For each line of the data below that holds "ZMod", copy the line.

Segment Open

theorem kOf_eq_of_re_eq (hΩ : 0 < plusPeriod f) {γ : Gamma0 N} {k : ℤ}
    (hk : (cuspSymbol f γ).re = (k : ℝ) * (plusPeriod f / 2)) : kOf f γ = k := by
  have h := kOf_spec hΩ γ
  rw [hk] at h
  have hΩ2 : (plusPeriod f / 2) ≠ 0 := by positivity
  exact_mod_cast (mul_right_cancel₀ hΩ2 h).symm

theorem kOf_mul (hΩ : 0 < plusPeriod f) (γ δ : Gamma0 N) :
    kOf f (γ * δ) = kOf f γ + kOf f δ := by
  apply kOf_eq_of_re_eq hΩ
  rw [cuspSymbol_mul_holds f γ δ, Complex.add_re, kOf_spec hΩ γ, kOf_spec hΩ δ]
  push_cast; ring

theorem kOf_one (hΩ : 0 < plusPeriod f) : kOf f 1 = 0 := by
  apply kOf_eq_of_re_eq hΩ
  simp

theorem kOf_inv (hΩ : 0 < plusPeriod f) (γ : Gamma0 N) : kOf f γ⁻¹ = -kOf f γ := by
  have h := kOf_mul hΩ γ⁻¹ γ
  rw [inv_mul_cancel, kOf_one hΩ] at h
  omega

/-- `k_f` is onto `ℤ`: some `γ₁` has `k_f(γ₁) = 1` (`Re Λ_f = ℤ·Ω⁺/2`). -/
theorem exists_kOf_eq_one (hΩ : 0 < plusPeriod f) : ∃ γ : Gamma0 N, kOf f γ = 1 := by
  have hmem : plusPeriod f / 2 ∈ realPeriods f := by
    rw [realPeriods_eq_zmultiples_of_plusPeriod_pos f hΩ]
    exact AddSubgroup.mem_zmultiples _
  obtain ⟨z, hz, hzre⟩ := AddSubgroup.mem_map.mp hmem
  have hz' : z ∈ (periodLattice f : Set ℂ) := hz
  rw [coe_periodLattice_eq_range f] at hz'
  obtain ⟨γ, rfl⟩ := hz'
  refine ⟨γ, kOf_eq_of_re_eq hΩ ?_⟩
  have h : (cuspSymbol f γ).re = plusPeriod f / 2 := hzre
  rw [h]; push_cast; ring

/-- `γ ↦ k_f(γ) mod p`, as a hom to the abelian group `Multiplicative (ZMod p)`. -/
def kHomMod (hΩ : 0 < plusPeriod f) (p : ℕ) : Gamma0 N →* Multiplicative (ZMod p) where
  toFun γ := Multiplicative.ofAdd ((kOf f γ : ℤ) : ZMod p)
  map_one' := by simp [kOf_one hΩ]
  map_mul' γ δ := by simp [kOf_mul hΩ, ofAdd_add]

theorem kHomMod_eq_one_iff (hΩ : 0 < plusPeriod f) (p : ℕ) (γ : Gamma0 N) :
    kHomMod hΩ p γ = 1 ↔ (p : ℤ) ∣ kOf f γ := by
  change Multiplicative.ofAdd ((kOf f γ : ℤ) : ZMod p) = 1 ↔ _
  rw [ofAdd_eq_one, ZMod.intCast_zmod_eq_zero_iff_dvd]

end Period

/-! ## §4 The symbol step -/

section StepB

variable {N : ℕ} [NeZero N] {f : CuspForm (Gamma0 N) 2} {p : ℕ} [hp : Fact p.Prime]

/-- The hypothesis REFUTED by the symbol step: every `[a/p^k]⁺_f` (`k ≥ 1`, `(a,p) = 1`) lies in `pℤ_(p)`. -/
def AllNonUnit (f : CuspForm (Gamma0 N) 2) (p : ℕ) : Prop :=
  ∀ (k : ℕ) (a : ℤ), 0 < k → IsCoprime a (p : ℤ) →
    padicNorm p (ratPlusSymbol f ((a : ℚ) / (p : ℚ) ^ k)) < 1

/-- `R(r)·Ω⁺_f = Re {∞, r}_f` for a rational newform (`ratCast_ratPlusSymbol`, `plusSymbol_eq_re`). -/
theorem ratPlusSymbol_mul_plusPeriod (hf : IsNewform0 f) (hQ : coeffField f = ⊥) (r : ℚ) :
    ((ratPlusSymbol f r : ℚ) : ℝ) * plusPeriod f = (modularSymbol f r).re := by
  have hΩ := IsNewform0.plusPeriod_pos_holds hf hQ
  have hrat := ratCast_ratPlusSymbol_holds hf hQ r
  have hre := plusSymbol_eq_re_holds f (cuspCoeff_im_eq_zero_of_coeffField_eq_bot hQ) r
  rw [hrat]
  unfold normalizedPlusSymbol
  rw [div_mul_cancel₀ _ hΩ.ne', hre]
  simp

Segment Closed
Segment Open

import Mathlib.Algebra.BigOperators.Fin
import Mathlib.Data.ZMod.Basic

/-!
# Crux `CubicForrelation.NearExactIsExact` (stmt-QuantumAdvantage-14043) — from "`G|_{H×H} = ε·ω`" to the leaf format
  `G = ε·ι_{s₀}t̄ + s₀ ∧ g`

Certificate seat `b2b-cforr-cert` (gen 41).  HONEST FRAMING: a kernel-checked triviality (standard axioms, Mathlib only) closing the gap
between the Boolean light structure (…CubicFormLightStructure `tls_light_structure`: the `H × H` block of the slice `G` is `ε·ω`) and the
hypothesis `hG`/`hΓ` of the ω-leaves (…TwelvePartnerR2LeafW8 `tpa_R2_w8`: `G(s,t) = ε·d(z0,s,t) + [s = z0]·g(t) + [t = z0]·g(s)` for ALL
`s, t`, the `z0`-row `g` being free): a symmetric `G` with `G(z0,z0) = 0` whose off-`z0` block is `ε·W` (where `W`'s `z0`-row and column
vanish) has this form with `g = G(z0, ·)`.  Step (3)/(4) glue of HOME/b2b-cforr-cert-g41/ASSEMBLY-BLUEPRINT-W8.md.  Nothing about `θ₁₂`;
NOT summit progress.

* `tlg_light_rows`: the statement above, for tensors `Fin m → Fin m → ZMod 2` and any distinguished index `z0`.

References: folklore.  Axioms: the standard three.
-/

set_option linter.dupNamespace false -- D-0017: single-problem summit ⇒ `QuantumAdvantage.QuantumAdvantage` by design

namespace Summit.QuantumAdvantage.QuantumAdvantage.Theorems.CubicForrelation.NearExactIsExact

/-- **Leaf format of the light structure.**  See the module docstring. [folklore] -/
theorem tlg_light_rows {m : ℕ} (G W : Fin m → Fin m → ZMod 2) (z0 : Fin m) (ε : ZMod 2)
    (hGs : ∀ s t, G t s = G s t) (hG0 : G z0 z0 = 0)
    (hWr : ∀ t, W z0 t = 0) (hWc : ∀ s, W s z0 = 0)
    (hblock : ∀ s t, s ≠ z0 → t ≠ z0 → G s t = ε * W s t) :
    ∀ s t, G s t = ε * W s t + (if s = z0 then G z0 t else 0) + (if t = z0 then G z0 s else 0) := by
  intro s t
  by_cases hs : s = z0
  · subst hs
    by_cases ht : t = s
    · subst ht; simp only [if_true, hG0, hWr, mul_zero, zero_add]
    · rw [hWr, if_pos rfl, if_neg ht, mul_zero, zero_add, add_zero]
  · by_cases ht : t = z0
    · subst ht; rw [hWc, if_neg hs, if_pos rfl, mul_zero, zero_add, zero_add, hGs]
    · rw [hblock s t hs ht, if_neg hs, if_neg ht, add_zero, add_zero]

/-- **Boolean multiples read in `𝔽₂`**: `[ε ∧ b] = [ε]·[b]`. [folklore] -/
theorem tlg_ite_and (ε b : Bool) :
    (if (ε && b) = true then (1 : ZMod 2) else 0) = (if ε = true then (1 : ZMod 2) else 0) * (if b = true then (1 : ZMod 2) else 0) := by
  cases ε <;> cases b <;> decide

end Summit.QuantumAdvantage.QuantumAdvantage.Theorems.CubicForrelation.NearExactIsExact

Segment Closed

- [Answer to the exercise]
/-- `γ ↦ k_f(γ) mod p`, as a hom to the abelian group `Multiplicative (ZMod p)`. -/
def kHomMod (hΩ : 0 < plusPeriod f) (p : ℕ) : Gamma0 N →* Multiplicative (ZMod p) where
  toFun γ := Multiplicative.ofAdd ((kOf f γ : ℤ) : ZMod p)
  change Multiplicative.ofAdd ((kOf f γ : ℤ) : ZMod p) = 1 ↔ _
  rw [ofAdd_eq_one, ZMod.intCast_zmod_eq_zero_iff_dvd]
import Mathlib.Data.ZMod.Basic
* `tlg_light_rows`: the statement above, for tensors `Fin m → Fin m → ZMod 2` and any distinguished index `z0`.
theorem tlg_light_rows {m : ℕ} (G W : Fin m → Fin m → ZMod 2) (z0 : Fin m) (ε : ZMod 2)
    (if (ε && b) = true then (1 : ZMod 2) else 0) = (if ε = true then (1 : ZMod 2) else 0) * (if b = true then (1 : ZMod 2) else 0) := by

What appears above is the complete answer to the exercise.